Collected data entries:
◇ ◇ ◇

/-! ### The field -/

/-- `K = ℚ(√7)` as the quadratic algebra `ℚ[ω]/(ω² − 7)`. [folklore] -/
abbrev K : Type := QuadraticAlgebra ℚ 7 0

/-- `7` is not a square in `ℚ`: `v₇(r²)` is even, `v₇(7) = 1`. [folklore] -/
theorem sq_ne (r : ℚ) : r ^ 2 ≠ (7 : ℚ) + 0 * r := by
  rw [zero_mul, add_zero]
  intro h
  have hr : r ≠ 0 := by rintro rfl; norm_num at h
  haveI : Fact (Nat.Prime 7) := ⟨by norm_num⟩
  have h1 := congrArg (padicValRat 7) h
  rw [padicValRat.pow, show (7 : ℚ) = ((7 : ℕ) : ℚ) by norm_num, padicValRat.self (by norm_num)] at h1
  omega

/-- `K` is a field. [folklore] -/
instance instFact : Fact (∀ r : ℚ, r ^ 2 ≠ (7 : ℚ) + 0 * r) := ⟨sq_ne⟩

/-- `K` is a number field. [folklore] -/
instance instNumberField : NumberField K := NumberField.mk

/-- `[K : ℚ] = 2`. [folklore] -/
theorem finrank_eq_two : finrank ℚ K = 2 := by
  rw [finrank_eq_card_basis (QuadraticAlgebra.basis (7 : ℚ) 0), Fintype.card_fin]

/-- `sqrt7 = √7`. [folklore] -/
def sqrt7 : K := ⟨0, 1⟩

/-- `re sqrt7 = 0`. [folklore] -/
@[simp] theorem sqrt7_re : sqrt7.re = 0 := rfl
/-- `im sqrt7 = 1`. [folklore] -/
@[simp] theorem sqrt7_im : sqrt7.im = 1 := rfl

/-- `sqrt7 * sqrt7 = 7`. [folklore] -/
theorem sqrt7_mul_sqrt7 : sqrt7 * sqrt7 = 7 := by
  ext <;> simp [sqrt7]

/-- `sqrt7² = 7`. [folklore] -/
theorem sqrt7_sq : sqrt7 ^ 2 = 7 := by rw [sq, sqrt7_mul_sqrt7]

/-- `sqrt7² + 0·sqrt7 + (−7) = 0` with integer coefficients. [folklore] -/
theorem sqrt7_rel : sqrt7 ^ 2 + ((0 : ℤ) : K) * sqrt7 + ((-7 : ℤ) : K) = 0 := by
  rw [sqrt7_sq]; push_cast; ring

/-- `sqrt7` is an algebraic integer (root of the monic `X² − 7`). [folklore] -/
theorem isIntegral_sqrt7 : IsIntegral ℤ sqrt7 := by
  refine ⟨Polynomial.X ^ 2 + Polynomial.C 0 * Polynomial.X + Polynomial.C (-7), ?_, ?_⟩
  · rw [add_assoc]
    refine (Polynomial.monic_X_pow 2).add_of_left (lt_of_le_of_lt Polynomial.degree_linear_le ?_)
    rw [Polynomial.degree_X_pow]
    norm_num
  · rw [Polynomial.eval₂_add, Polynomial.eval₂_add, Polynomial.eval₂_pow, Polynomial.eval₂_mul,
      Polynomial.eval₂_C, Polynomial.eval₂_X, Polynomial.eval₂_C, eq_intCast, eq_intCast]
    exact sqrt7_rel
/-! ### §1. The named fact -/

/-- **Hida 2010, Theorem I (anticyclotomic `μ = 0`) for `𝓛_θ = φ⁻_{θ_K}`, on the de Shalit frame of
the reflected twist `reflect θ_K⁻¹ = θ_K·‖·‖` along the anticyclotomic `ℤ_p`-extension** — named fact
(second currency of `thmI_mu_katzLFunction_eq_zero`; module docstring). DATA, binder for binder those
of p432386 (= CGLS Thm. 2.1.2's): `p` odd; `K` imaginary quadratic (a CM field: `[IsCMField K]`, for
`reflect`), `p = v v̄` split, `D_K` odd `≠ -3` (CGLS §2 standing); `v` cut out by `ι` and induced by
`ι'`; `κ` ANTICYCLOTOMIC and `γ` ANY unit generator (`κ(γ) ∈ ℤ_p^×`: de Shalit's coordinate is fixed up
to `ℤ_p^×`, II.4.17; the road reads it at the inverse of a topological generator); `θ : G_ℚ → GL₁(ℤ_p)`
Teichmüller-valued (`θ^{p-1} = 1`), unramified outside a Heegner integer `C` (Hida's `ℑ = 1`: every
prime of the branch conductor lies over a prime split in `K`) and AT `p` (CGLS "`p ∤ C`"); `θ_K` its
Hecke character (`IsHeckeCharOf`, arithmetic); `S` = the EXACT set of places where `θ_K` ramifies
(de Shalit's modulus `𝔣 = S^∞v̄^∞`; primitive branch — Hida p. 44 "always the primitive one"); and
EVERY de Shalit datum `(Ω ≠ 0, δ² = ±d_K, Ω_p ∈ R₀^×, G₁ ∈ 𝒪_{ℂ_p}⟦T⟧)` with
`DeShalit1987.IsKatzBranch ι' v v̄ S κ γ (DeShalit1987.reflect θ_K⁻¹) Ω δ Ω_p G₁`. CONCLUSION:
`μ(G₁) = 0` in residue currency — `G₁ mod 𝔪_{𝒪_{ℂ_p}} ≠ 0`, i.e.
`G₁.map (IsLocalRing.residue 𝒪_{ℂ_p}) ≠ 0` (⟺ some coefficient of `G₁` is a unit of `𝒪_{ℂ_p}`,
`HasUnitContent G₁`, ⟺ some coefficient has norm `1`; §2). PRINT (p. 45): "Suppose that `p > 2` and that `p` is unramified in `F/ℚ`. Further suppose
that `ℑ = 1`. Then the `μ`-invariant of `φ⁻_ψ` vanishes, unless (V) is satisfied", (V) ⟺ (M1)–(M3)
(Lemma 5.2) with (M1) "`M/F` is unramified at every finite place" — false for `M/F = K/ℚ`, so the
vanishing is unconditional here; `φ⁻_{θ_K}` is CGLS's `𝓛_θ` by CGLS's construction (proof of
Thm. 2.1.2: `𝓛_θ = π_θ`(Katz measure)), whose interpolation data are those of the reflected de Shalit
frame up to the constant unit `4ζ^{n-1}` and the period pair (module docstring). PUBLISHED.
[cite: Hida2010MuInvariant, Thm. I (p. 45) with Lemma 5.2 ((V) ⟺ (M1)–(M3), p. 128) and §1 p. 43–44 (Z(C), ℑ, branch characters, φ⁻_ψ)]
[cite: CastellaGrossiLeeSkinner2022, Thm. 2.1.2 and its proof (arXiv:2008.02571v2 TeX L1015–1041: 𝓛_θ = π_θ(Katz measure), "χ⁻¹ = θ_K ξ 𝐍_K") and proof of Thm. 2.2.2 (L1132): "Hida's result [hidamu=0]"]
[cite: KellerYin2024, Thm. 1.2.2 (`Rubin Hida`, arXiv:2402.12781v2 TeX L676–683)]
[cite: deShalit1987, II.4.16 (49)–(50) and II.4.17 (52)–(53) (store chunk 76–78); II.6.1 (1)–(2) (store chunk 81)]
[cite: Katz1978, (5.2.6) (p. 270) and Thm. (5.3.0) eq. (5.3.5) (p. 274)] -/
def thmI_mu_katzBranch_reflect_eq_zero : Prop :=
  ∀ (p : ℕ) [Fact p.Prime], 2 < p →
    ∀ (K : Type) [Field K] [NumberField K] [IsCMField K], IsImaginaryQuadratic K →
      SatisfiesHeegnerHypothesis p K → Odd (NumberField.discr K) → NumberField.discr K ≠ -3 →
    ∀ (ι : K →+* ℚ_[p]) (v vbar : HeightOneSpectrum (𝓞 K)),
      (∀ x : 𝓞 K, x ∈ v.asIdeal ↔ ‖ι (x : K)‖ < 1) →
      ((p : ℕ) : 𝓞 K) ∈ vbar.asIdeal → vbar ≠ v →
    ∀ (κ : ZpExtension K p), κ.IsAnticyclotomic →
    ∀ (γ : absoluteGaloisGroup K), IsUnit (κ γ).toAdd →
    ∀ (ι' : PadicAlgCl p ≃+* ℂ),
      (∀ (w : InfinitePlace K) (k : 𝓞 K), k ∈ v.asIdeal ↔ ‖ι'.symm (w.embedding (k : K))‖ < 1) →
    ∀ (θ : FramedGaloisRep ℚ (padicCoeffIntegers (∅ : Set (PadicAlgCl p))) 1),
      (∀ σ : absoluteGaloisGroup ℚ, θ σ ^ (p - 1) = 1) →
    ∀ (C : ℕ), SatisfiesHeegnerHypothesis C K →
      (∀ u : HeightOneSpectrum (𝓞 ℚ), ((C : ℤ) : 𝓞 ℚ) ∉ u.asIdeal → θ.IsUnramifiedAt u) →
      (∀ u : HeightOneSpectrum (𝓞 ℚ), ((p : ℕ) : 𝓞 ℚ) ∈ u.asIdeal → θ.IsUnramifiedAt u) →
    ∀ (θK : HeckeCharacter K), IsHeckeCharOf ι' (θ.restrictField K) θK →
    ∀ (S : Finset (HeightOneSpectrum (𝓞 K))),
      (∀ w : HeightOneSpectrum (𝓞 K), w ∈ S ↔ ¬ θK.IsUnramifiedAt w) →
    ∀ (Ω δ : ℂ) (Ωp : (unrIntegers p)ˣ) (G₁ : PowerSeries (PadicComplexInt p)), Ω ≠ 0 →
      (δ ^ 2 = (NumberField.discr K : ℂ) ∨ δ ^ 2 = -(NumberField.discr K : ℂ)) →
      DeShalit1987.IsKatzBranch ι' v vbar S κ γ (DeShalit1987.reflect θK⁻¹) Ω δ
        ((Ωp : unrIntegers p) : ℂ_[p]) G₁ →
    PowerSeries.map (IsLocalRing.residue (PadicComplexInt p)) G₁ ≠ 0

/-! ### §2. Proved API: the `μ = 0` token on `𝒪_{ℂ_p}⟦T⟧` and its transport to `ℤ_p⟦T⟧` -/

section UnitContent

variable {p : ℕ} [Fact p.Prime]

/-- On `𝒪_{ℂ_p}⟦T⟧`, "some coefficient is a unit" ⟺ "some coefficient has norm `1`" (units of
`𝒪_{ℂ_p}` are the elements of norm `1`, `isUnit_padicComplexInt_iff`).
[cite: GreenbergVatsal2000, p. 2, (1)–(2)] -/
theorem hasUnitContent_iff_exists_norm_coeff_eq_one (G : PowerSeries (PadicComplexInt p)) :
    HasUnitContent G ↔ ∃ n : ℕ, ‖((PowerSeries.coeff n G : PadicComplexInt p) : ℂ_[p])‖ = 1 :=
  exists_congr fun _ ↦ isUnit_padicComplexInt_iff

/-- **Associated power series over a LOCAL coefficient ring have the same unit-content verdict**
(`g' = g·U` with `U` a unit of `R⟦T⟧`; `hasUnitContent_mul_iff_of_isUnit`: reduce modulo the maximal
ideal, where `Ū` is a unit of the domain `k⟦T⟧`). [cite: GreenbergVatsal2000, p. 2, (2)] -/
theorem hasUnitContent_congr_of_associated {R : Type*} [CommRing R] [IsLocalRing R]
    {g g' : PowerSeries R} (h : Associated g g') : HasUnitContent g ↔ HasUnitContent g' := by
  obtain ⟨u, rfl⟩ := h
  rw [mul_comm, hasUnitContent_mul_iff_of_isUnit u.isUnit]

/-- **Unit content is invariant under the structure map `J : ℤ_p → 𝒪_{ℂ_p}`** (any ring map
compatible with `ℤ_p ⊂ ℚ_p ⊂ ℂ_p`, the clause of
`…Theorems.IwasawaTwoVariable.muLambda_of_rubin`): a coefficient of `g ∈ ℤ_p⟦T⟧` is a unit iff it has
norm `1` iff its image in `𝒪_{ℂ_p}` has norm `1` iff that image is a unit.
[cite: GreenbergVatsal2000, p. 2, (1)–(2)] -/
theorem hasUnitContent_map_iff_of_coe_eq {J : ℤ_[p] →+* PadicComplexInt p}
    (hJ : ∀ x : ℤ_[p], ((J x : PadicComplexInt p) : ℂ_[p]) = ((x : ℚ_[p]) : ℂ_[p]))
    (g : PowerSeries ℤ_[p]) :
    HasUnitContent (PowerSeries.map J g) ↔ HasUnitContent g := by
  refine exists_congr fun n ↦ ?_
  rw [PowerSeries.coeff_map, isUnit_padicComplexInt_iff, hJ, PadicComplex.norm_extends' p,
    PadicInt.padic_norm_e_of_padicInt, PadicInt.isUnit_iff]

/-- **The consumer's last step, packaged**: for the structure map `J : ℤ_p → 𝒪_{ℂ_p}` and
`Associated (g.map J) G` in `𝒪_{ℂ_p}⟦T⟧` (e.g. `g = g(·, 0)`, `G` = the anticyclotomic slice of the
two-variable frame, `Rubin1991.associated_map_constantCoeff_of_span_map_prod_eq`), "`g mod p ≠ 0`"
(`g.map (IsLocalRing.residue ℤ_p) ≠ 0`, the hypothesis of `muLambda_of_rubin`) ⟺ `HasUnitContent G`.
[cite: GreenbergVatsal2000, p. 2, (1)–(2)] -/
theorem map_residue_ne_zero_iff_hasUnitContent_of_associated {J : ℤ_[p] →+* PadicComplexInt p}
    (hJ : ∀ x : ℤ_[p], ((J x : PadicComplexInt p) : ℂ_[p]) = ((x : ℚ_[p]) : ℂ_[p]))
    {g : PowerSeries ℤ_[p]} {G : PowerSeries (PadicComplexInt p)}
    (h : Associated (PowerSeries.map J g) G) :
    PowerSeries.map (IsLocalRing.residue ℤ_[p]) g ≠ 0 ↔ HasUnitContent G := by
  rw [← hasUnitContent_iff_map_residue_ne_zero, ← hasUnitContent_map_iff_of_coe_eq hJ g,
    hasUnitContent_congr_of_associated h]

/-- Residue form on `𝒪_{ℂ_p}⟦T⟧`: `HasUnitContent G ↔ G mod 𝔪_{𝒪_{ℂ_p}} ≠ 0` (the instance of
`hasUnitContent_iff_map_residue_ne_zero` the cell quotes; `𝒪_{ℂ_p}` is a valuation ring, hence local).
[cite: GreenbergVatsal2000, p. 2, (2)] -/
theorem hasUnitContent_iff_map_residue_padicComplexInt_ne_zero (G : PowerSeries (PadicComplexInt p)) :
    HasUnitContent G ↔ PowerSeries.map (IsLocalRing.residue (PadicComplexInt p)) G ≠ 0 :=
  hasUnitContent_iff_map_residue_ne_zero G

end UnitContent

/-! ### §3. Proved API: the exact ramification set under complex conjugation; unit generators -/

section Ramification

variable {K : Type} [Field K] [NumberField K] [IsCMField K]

◇ ◇ ◇

Give back the records above exactly, limited to the lines between the one holding "rw [finrank_eq_card_basis (QuadraticAlgebra.basis" and the one holding "the reflected twist", inclusive.

  rw [finrank_eq_card_basis (QuadraticAlgebra.basis (7 : ℚ) 0), Fintype.card_fin]

/-- `sqrt7 = √7`. [folklore] -/
def sqrt7 : K := ⟨0, 1⟩

/-- `re sqrt7 = 0`. [folklore] -/
@[simp] theorem sqrt7_re : sqrt7.re = 0 := rfl
/-- `im sqrt7 = 1`. [folklore] -/
@[simp] theorem sqrt7_im : sqrt7.im = 1 := rfl

/-- `sqrt7 * sqrt7 = 7`. [folklore] -/
theorem sqrt7_mul_sqrt7 : sqrt7 * sqrt7 = 7 := by
  ext <;> simp [sqrt7]

/-- `sqrt7² = 7`. [folklore] -/
theorem sqrt7_sq : sqrt7 ^ 2 = 7 := by rw [sq, sqrt7_mul_sqrt7]

/-- `sqrt7² + 0·sqrt7 + (−7) = 0` with integer coefficients. [folklore] -/
theorem sqrt7_rel : sqrt7 ^ 2 + ((0 : ℤ) : K) * sqrt7 + ((-7 : ℤ) : K) = 0 := by
  rw [sqrt7_sq]; push_cast; ring

/-- `sqrt7` is an algebraic integer (root of the monic `X² − 7`). [folklore] -/
theorem isIntegral_sqrt7 : IsIntegral ℤ sqrt7 := by
  refine ⟨Polynomial.X ^ 2 + Polynomial.C 0 * Polynomial.X + Polynomial.C (-7), ?_, ?_⟩
  · rw [add_assoc]
    refine (Polynomial.monic_X_pow 2).add_of_left (lt_of_le_of_lt Polynomial.degree_linear_le ?_)
    rw [Polynomial.degree_X_pow]
    norm_num
  · rw [Polynomial.eval₂_add, Polynomial.eval₂_add, Polynomial.eval₂_pow, Polynomial.eval₂_mul,
      Polynomial.eval₂_C, Polynomial.eval₂_X, Polynomial.eval₂_C, eq_intCast, eq_intCast]
    exact sqrt7_rel
/-! ### §1. The named fact -/

/-- **Hida 2010, Theorem I (anticyclotomic `μ = 0`) for `𝓛_θ = φ⁻_{θ_K}`, on the de Shalit frame of
the reflected twist `reflect θ_K⁻¹ = θ_K·‖·‖` along the anticyclotomic `ℤ_p`-extension** — named fact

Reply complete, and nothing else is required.